** Entries supplied follows **
import Summits.ValiantsHypothesis.ValiantsHypothesis.Theorems.GrenetZeonDualUnipotentThreeHalvesHeavyTopInvariantFlag
import Summits.ValiantsHypothesis.ValiantsHypothesis.Theorems.GrenetZeonDualUnipotentThreeHalvesHeavyTopGradedFlag
import Summits.ValiantsHypothesis.ValiantsHypothesis.Theorems.GrenetZeonDualUnipotentThreeHalvesNilpotentPencilCore

/-!
# `GrenetZeon.DualUnipotentThreeHalves` (stmt-ValiantsHypothesis-24318), R2 `HeavyTopLaw` — PORT of val-idea-27's
# `Cruxes/DualUnipotentThreeHalves/WeightShadow.lean` @9b27f785c669 (cards «graded-shadow» / «pluecker-gap»), part (D): DEFINITIONS

VERBATIM PORT (desk RULING #313 / director R282 (3); writer val-port-4 g2; AUTHOR OF THE MATHEMATICS AND THE LEAN TEXT:
val-idea-27 — every statement and proof below is idea-27's, byte-identical apart from the namespace
`…Theorems.GrenetZeon.WeightShadow` and added one-line docstrings where the source had none).  This file: the common weight vocabulary (`conj`, `wt`, `wtComp`, `wtFilt`, `pencilSpace`, `IsNilSpace`, `Certifies`, `gradingOp`, `IsGraded`, `IsGradedPencil`), the laws as `Prop`s (`GradedHeavyTopLaw`, `ThreeWeightLaw` — NOT asserted), the Plücker degree (`plDeg`, `PlUnstable`, `ShallowCertificatesDestabilise`) and MOR's `Irr₃` (`irrE`, `irrF`, `irrThreeSpace`).

NOT ported (stay in `Cruxes/`): `stub_threeWeightLaw` (L4 = the law `ThreeWeightLaw`, research rung), the L1 appendix
(`gradedCertificate` over four linear-algebra stubs), the K1c-refuted section.  HONEST LABEL: helper-currency port of an
ideator's SORRY-FREE lemmas; nothing here bears on R2 `HeavyTopLaw`, 24318, S3b or 8062 beyond what the Cruxes file already
said; `VP ≠ VNP` is NOT proved; no summit statement is proved here.  No named facts.
-/

noncomputable section

-- single-conjunct layout: Sub = Summit, duplicated namespace component intended
set_option linter.dupNamespace false

namespace Summit.ValiantsHypothesis.ValiantsHypothesis.Theorems.GrenetZeon.WeightShadow

open MvPolynomial Matrix
open scoped BigOperators
open Summit.ValiantsHypothesis.ValiantsHypothesis.Cruxes.TwoDimCoefficients.DimTwoCases (AffMat IsAffine)
open Summit.ValiantsHypothesis.ValiantsHypothesis.Theorems.GrenetZeon.RadicalSplit

variable {m : ℕ}

/-- Conjugation by a unit: `P M P⁻¹`. -/
def conj (P : (Matrix (Fin m) (Fin m) ℂ)ˣ) (M : Matrix (Fin m) (Fin m) ℂ) : Matrix (Fin m) (Fin m) ℂ :=
  (P : Matrix (Fin m) (Fin m) ℂ) * M * (↑P⁻¹ : Matrix (Fin m) (Fin m) ℂ)

/-- Torus weight of the position `(i, j)` (the map `e_j ↦ e_i`) under `t ↦ diag(t^{lvl i})`:
positive = climbs (the convention of `flagCheap_of_weight_levels`: `hK` kills `lvl i < lvl j + c`). -/
def wt (lvl : Fin m → ℕ) (i j : Fin m) : ℤ := (lvl i : ℤ) - lvl j

/-- The weight-`d` homogeneous component of a matrix (in the conjugated basis). -/
def wtComp (lvl : Fin m → ℕ) (d : ℤ) (M : Matrix (Fin m) (Fin m) ℂ) : Matrix (Fin m) (Fin m) ℂ :=
  Matrix.of fun i j => if wt lvl i j = d then M i j else 0

/-- Matrices all of whose (conjugated) weights are `≥ d` — the `d`-th piece of the `λ`-FILTRATION of `M_m(ℂ)`. -/
def wtFilt (P : (Matrix (Fin m) (Fin m) ℂ)ˣ) (lvl : Fin m → ℕ) (d : ℤ) : Submodule ℂ (Matrix (Fin m) (Fin m) ℂ) :=
  Submodule.span ℂ {M | ∀ i j : Fin m, wt lvl i j < d → conj P M i j = 0}

/-- The nilpotent linear space of the pencil: `W(N) = ℂ·N(0) + N_lin(ℂ^{n×n})`. -/
def pencilSpace {n : ℕ} (N : AffMat n m) : Submodule ℂ (Matrix (Fin m) (Fin m) ℂ) :=
  Submodule.span ℂ ({N.map (MvPolynomial.eval 0)} ∪ Set.range (linPart N))

/-- A linear space of nilpotent matrices. -/
def IsNilSpace (W : Submodule ℂ (Matrix (Fin m) (Fin m) ℂ)) : Prop := ∀ X ∈ W, IsNilpotent X

/-- The data `(P, lvl; p, r, c, K)` is a UNIFORM WEIGHT CERTIFICATE for `N`: exactly the hypotheses of
✓ `flagCheap_of_weight_levels` (G″, p645496); val-idea-26's `WeightThin` (card krylov-seed) is its existential closure. -/
def Certifies {n : ℕ} (N : AffMat n m) (P : (Matrix (Fin m) (Fin m) ℂ)ˣ) (lvl : Fin m → ℕ) (p r c : ℕ)
    (K : Submodule ℂ (Fin n × Fin n → ℂ)) : Prop :=
  1 ≤ c ∧ (∀ i, lvl i < p) ∧
  (∀ i j : Fin m, lvl i + r < lvl j →
    ((P : Matrix (Fin m) (Fin m) ℂ).map C * N * (↑P⁻¹ : Matrix (Fin m) (Fin m) ℂ).map C :
      Matrix (Fin m) (Fin m) (MvPolynomial (Fin n × Fin n) ℂ)) i j = 0) ∧
  (∀ v ∈ K, ∀ i j : Fin m, lvl i < lvl j + c → conj P (linPart N v) i j = 0) ∧
  ((p - 1 + r * (n - 1)) / (c + r) + 1) * n < Module.finrank ℂ K

/-- The semisimple GRADING OPERATOR `P⁻¹·diag(lvl)·P` of the cocharacter `(P, lvl)` (its weight spaces are the levels). -/
def gradingOp (P : (Matrix (Fin m) (Fin m) ℂ)ˣ) (lvl : Fin m → ℕ) : Matrix (Fin m) (Fin m) ℂ :=
  conj P⁻¹ (Matrix.diagonal fun i => (lvl i : ℂ))

/-- The pencil space is GRADED by the cocharacter `(P, lvl)`: stable under taking weight components
(equivalently: `t ↦ P⁻¹ diag(t^{lvl}) P` lies in the stabiliser of `W(N)` in `GL_m`). -/
def IsGraded {n : ℕ} (N : AffMat n m) (P : (Matrix (Fin m) (Fin m) ℂ)ˣ) (lvl : Fin m → ℕ) : Prop :=
  ∀ M ∈ pencilSpace N, ∀ d : ℤ, conj P⁻¹ (wtComp lvl d (conj P M)) ∈ pencilSpace N

/-- The AFFINE PENCIL is graded (critic V03 price P1: the torus must stabilise the top space `𝒯 = range (linPart N)`
AND the affine structure, not only `W = ℂ·N(0) + 𝒯`): weight components of tops are tops, and `N(0)` is homogeneous
(so `τ(t)·N(0)·τ(t)⁻¹ = t^{d₀} N(0)` — a rescaling, which changes no support / flag condition). -/
def IsGradedPencil {n : ℕ} (N : AffMat n m) (P : (Matrix (Fin m) (Fin m) ℂ)ˣ) (lvl : Fin m → ℕ) : Prop :=
  (∀ v : Fin n × Fin n → ℂ, ∀ d : ℤ, ∃ v' : Fin n × Fin n → ℂ,
      conj P⁻¹ (wtComp lvl d (conj P (linPart N v))) = linPart N v') ∧
  (∃ d₀ : ℤ, wtComp lvl d₀ (conj P (N.map (MvPolynomial.eval 0))) = conj P (N.map (MvPolynomial.eval 0)))

/-- **GHTL — the torus-graded heavy-top law** (R2 restricted to pencils whose nilpotent space has a non-central
one-parameter symmetry).  Contains every heavy-top family of the census (L_k, B(a,b), MOR-inflations: 3 weights). -/
def GradedHeavyTopLaw : Prop :=
  ∃ C₀ n₀ : ℕ, ∀ n ≥ n₀, ∀ m : ℕ, C₀ * m ^ 2 < n ^ 3 → ∀ N : AffMat n m, IsAffine N → N ^ m = 0 →
    (∃ (P : (Matrix (Fin m) (Fin m) ℂ)ˣ) (lvl : Fin m → ℕ), (∃ i j, lvl i ≠ lvl j) ∧ IsGradedPencil N P lvl) →
    (∀ K : Submodule ℂ (Fin n × Fin n → ℂ), RadOrth n m N K →
      Module.finrank ℂ K ≤ 16 * m * Nat.sqrt n + 16 * n) →
    FlagCheap n m N

/-- **FIRST LEMMA of `graded-shadow` (open rung): the THREE-WEIGHT graded heavy-top law.**  Three levels suffice to
contain L_k, B(a,b) and every MOR-inflation; the balanced class `{[[0,B],[C,0]]}` is its two-weight sub-case. -/
def ThreeWeightLaw : Prop :=
  ∃ C₀ n₀ : ℕ, ∀ n ≥ n₀, ∀ m : ℕ, C₀ * m ^ 2 < n ^ 3 → ∀ N : AffMat n m, IsAffine N → N ^ m = 0 →
    (∃ (P : (Matrix (Fin m) (Fin m) ℂ)ˣ) (lvl : Fin m → ℕ),
      (∀ i, lvl i < 3) ∧ (∃ i j, lvl i ≠ lvl j) ∧ IsGradedPencil N P lvl) →
    (∀ K : Submodule ℂ (Fin n × Fin n → ℂ), RadOrth n m N K →
      Module.finrank ℂ K ≤ 16 * m * Nat.sqrt n + 16 * n) →
    FlagCheap n m N

/-- The **Plücker (Hilbert–Mumford) degree** of `W` along the cocharacter `(P, lvl)` (`p` levels):
`Σ_X (lowest weight of X)` over a basis adapted to the `λ`-filtration, computed by Abel summation from the
filtration dimensions `f(d) = dim (W ⊓ wtFilt d)`.  `[W]` is `λ`-UNSTABLE iff this is `> 0`. -/
def plDeg (W : Submodule ℂ (Matrix (Fin m) (Fin m) ℂ)) (P : (Matrix (Fin m) (Fin m) ℂ)ˣ) (lvl : Fin m → ℕ)
    (p : ℕ) : ℤ :=
  (∑ d ∈ Finset.Icc (1 : ℤ) p, (Module.finrank ℂ ↥(W ⊓ wtFilt P lvl d) : ℤ)) -
    ∑ d ∈ Finset.Icc (1 - (p : ℤ)) 0,
      ((Module.finrank ℂ W : ℤ) - (Module.finrank ℂ ↥(W ⊓ wtFilt P lvl d) : ℤ))

/-- `[W]` is Hilbert–Mumford UNSTABLE in the Plücker embedding of the Grassmannian (some cocharacter of `GL_m`
gives it positive degree); `¬ PlUnstable W` = SEMISTABLE (some `SL_m`-invariant of `Λ^D gl_m` is nonzero at `W`). -/
def PlUnstable (W : Submodule ℂ (Matrix (Fin m) (Fin m) ℂ)) : Prop :=
  ∃ (P : (Matrix (Fin m) (Fin m) ℂ)ˣ) (lvl : Fin m → ℕ) (p : ℕ), (∀ i, lvl i < p) ∧ 0 < plDeg W P lvl p

/-- (K1c — REFUTED as typed, v1.7: `not_shallowCertificatesDestabilise` below, by the `Irr₃` pencil `f′ + x₀₀·e` and its
trivial one-level certificate `p = 1, r = 0, c = 1`) shallow certificates: does EVERY uniform weight certificate of a top-heavy
pencil space force `PlUnstable`?  NO.  K1b settles the DEEP range `p > r + c` positively; in the shallow range `p ≤ r + c` the
K1a bound only gives `plDeg ≥ n(p − r − c) ≥ −c·n`, and the certifying flag may be too coarse to carry any instability at all
(`p = 1`: certified iff `codim 𝒯 > n`, i.e. exactly at the top-heavy boundary `dim 𝒯 = n² − n − 1`, `N(0) ∉ 𝒯`), while `W`
itself can be semistable (`Irr₃`, K2).  A format-restricted / `p ≥ 2` variant is not claimed either way. -/
def ShallowCertificatesDestabilise : Prop :=
  ∀ (n m : ℕ) (N : AffMat n m), IsAffine N → 2 ≤ n →
    ∀ (P : (Matrix (Fin m) (Fin m) ℂ)ˣ) (lvl : Fin m → ℕ) (p r c : ℕ) (K : Submodule ℂ (Fin n × Fin n → ℂ)),
      Certifies N P lvl p r c K → n ^ 2 ≤ Module.finrank ℂ (pencilSpace N) + n → PlUnstable (pencilSpace N)

/-- MOR's `Irr₃ = span{e = E₁₂+E₂₃, f′ = E₂₁−E₃₂}` (✓ `irrThree_nilpotent/irreducible`, p646307; same literals). -/
def irrE : Matrix (Fin 3) (Fin 3) ℂ := !![0, 1, 0; 0, 0, 1; 0, 0, 0]

/-- `irrF` (val-idea-27, `WeightShadow.lean` @9b27f785c669; ported verbatim). -/
def irrF : Matrix (Fin 3) (Fin 3) ℂ := !![0, 0, 0; 1, 0, 0; 0, -1, 0]

/-- `irrThreeSpace` (val-idea-27, `WeightShadow.lean` @9b27f785c669; ported verbatim). -/
def irrThreeSpace : Submodule ℂ (Matrix (Fin 3) (Fin 3) ℂ) := Submodule.span ℂ {irrE, irrF}

end Summit.ValiantsHypothesis.ValiantsHypothesis.Theorems.GrenetZeon.WeightShadow

end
** End of Entries supplied **
**Aim of the exercise**.
The required answer is the run of lines above, starting at the line with "the hypotheses of" and ending at the line with "(∀ v ∈ K, ∀ i j : Fin", reproduced exactly with both ends.

**Result below**.
/-- The data `(P, lvl; p, r, c, K)` is a UNIFORM WEIGHT CERTIFICATE for `N`: exactly the hypotheses of
✓ `flagCheap_of_weight_levels` (G″, p645496); val-idea-26's `WeightThin` (card krylov-seed) is its existential closure. -/
def Certifies {n : ℕ} (N : AffMat n m) (P : (Matrix (Fin m) (Fin m) ℂ)ˣ) (lvl : Fin m → ℕ) (p r c : ℕ)
    (K : Submodule ℂ (Fin n × Fin n → ℂ)) : Prop :=
  1 ≤ c ∧ (∀ i, lvl i < p) ∧
  (∀ i j : Fin m, lvl i + r < lvl j →
    ((P : Matrix (Fin m) (Fin m) ℂ).map C * N * (↑P⁻¹ : Matrix (Fin m) (Fin m) ℂ).map C :
      Matrix (Fin m) (Fin m) (MvPolynomial (Fin n × Fin n) ℂ)) i j = 0) ∧
  (∀ v ∈ K, ∀ i j : Fin m, lvl i < lvl j + c → conj P (linPart N v) i j = 0) ∧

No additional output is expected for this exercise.